If I didn’t know about the renaming of the module, and only included its latest name, then COOLPROJECT/module1 would not be included into the dump, and when I try to load that into the SourceForge SVN, I would get errors saying file not found as some reference from its previous name, COOLPROJECT/module1.

The option “–drop-empty-revs” seemed like a good idea at that time, because it would produce a leaner dump file.  But later it turned out to be a bad idea, and I will get to that in just a moment.

Recall earlier in bullet points 2 and 3, I mentioned how the path should be changed after they are migrated to SourceForge.  So instead of being COOLPROJECT/higgs-boson-capture, it would simply be higgs-boson-capture.  If I just load the dump file as is, it would still be COOLPROJECT/higgs-boson-capture.  Changing the path boils down to modifying two things in the dump file, Node-path: and Node-copyfrom-path:.

A dump file can be huge, and also can be a mixture of text and binary contents; manually editing these lines would be next to impossible, not to mention most text editors can’t even handle large files.  Folks who are knowledgeable about “awk” and “sed” can probably fix this with relative ease, but I unfortunately don’t know anything about them, so instead, I created a utility in Java for replacing the node paths.  The code is available at http://sourceforge.net/p/azzurri/code-0/6/tree/nodepathreplace/.  It may not be the most efficient code, but gets the job done.

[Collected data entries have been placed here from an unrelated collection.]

import Summits.Ventures.Crystal3D.Theorems.StickyWulffConstantGenericWallFloorBarlowLineFamily
import HarnessLib

/-!
# The LINE SET of a finite set of plate balls (F4 glue, G-side: producing lane T's `T₁ ⊇ {lines with a window vertex}` as a Finset)
# (crux `GenericWallFloor`, stmt-Ventures-19480, line `WallLedgerG`; lane T's F4)

HONEST FRAMING. Venture `Summits/Ventures/Crystal3D` (cell `crystal3d-full`), helper `--supports` the crux `GenericWallFloor`
(stmt-Ventures-19480) of `route-Ventures-StickyWulffConstant`, registered line `WallLedgerG`, open stub `stub_twoSlabAdhesion`.
Rung credit only; F-C1 not moved; NOT the stub.  Pure bookkeeping.

Lane T's covered glue asks for a finite set `T₁` of line indices `t ∈ ℤ²` CONTAINING every line with a vertex
`L (vertex k + t₀u + t₁v) + s₀` in the window; F4 bounds `#T₁` by walkers, so `T₁` must not be larger than necessary.  For a
polyline `vertex` with one site per layer (`vertex k ∈ barlowLayer σ k`), every moved site of the stacking lies on exactly one line,
so a finite set `P` of moved sites (the window balls of the plate) determines its lines:

* **`lineSet_of_sites`** — there is a Finset `Tl` with (i) every line having a vertex in `P` belongs to `Tl`, (ii) every `t ∈ Tl`
  has a vertex in `P`, (iii) `#Tl ≤ #P`.
With `P = P₁ ∩ window` this is the `T₁` of the covered glue's hypothesis and the `Tl` of `lineFamily_spec`.
WHAT THIS IS NOT: not F4; F-C1 not moved.
-/

noncomputable section

namespace Summit.Ventures.Crystal3D.Theorems

open Finset
open Literature.MathematicalPhysics.StatisticalMechanics
open scoped InnerProductSpace

open scoped Classical in
/-- **The line set of a finite set of moved sites.**  See the module docstring. -/
theorem lineSet_of_sites (σ : ℤ → ℤ) (L : EuclideanSpace ℝ (Fin 3) ≃ₗᵢ[ℝ] EuclideanSpace ℝ (Fin 3)) (s₀ : EuclideanSpace ℝ (Fin 3))
    (vertex : ℤ → EuclideanSpace ℝ (Fin 3)) (hlayer : ∀ k, vertex k ∈ barlowLayer 1 (Real.sqrt (2 / 3)) σ k)
    (P : Finset (EuclideanSpace ℝ (Fin 3)))
    (hP : ∀ q ∈ P, ∃ k i j : ℤ, q = L (barlowPos 1 (Real.sqrt (2 / 3)) σ k i j) + s₀) :
    ∃ Tl : Finset (Fin 2 → ℤ),
      (∀ t : Fin 2 → ℤ, (∃ k : ℤ, L (vertex k + ((t 0 : ℝ) • triangularVec₁ 1 + (t 1 : ℝ) • triangularVec₂ 1)) + s₀ ∈ P) → t ∈ Tl) ∧
      (∀ t ∈ Tl, ∃ k : ℤ, L (vertex k + ((t 0 : ℝ) • triangularVec₁ 1 + (t 1 : ℝ) • triangularVec₂ 1)) + s₀ ∈ P) ∧
      Tl.card ≤ P.card := by
  set uv : (Fin 2 → ℤ) → EuclideanSpace ℝ (Fin 3) := fun t => (t 0 : ℝ) • triangularVec₁ 1 + (t 1 : ℝ) • triangularVec₂ 1 with huv
  choose x y hxy using hlayer
  -- every line vertex is a site; sites on lines are unique
  have hsite : ∀ (k : ℤ) (t : Fin 2 → ℤ), vertex k + uv t = barlowPos 1 (Real.sqrt (2 / 3)) σ k (x k + t 0) (y k + t 1) := by
    intro k t; rw [hxy k, huv]; exact barlowPos_add_inplane 1 (Real.sqrt (2 / 3)) σ k (x k) (y k) (t 0) (t 1)
  have huniq : ∀ (k k' : ℤ) (t t' : Fin 2 → ℤ), vertex k + uv t = vertex k' + uv t' → k = k' ∧ t = t' := by
    intro k k' t t' h
    rw [hsite, hsite] at h
    obtain ⟨hk, ha, hb⟩ := barlowPos_injective σ h
    subst hk
    refine ⟨rfl, ?_⟩
    funext r
    fin_cases r
    · show t 0 = t' 0; omega
    · show t 1 = t' 1; omega
  -- every site is a line vertex
  have honline : ∀ k i j : ℤ, barlowPos 1 (Real.sqrt (2 / 3)) σ k i j = vertex k + uv ![i - x k, j - y k] := by
    intro k i j
    rw [hsite]
    simp only [Matrix.cons_val_zero, Matrix.cons_val_one]
    congr 1 <;> ring
  -- the line index of a site
  set idx : EuclideanSpace ℝ (Fin 3) → (Fin 2 → ℤ) := fun q =>
    if h : ∃ kt : ℤ × (Fin 2 → ℤ), L (vertex kt.1 + uv kt.2) + s₀ = q then (Classical.choose h).2 else 0 with hidx
  have hidx_spec : ∀ (k : ℤ) (t : Fin 2 → ℤ), idx (L (vertex k + uv t) + s₀) = t := by
    intro k t
    have h : ∃ kt : ℤ × (Fin 2 → ℤ), L (vertex kt.1 + uv kt.2) + s₀ = L (vertex k + uv t) + s₀ := ⟨(k, t), rfl⟩
    simp only [hidx, dif_pos h]
    have hc := Classical.choose_spec h
    have hc' : vertex (Classical.choose h).1 + uv (Classical.choose h).2 = vertex k + uv t :=
      L.injective (add_right_cancel hc)
    exact (huniq _ _ _ _ hc').2
  refine ⟨P.image idx, fun t ⟨k, hk⟩ => Finset.mem_image.2 ⟨_, hk, hidx_spec k t⟩, fun t ht => ?_, Finset.card_image_le⟩
  obtain ⟨q, hq, hqt⟩ := Finset.mem_image.1 ht
  obtain ⟨k, i, j, rfl⟩ := hP q hq
  refine ⟨k, ?_⟩
  rw [honline] at hq hqt
  rw [hidx_spec] at hqt
  subst hqt
  exact hq

end Summit.Ventures.Crystal3D.Theorems

end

For our particular case, I needed to run the tool twice:  One pass to change COOLPROJECT/module1 to module1, and another pass to change COOLPROJECT/higgs-boson-capture to higgs-boson-capture.  The order doesn’t matter, but you need to make sure all its previous name paths are changed.

The it is just a matter of following instructions to create a shell session on SourceForge (http://sourceforge.net/apps/trac/sourceforge/wiki/Shell%20service) and to load the dump to the SVN (http://sourceforge.net/apps/trac/sourceforge/wiki/Subversion%20import%20instructions).  Of course, you need to SCP the dump file to SourceForge before you can load it — the documentation I found about SourceForge SCP is for uploading files for release (going through the FRS, or File Release Server); for our purpose, we need to SCP the dump file to the current shell session:

# do the SCP from your local server and push the file to sourceforge
scp higgsbosoncap.dump higgs,coolproject@shell.sourceforge.net:/home/users/h/hi/higgs/

change your username and project name accordingly, and also pay attention to the directory names after /home/users/

I did this for a couple of modules and all loaded fine, but then one module gave me an error saying “File not found” when I tried to load it.  I was 100% sure all its past names were included when I did svndumpfilter, yet it complained a file was not found.   The dump file was small enough to be inspected with a text editor, and I noticed the offending revision was making a reference to a file path from a revision that does not exist in the file.  So I went back and re-did the svndumpfilter, but this time, without the “–drop-empty-revs” option.  That indeed solved the problem.

This was a good exercise, but not a fun one as I spent all day working on this on the 4th of July (and the next day), instead of seeing parades and fireworks.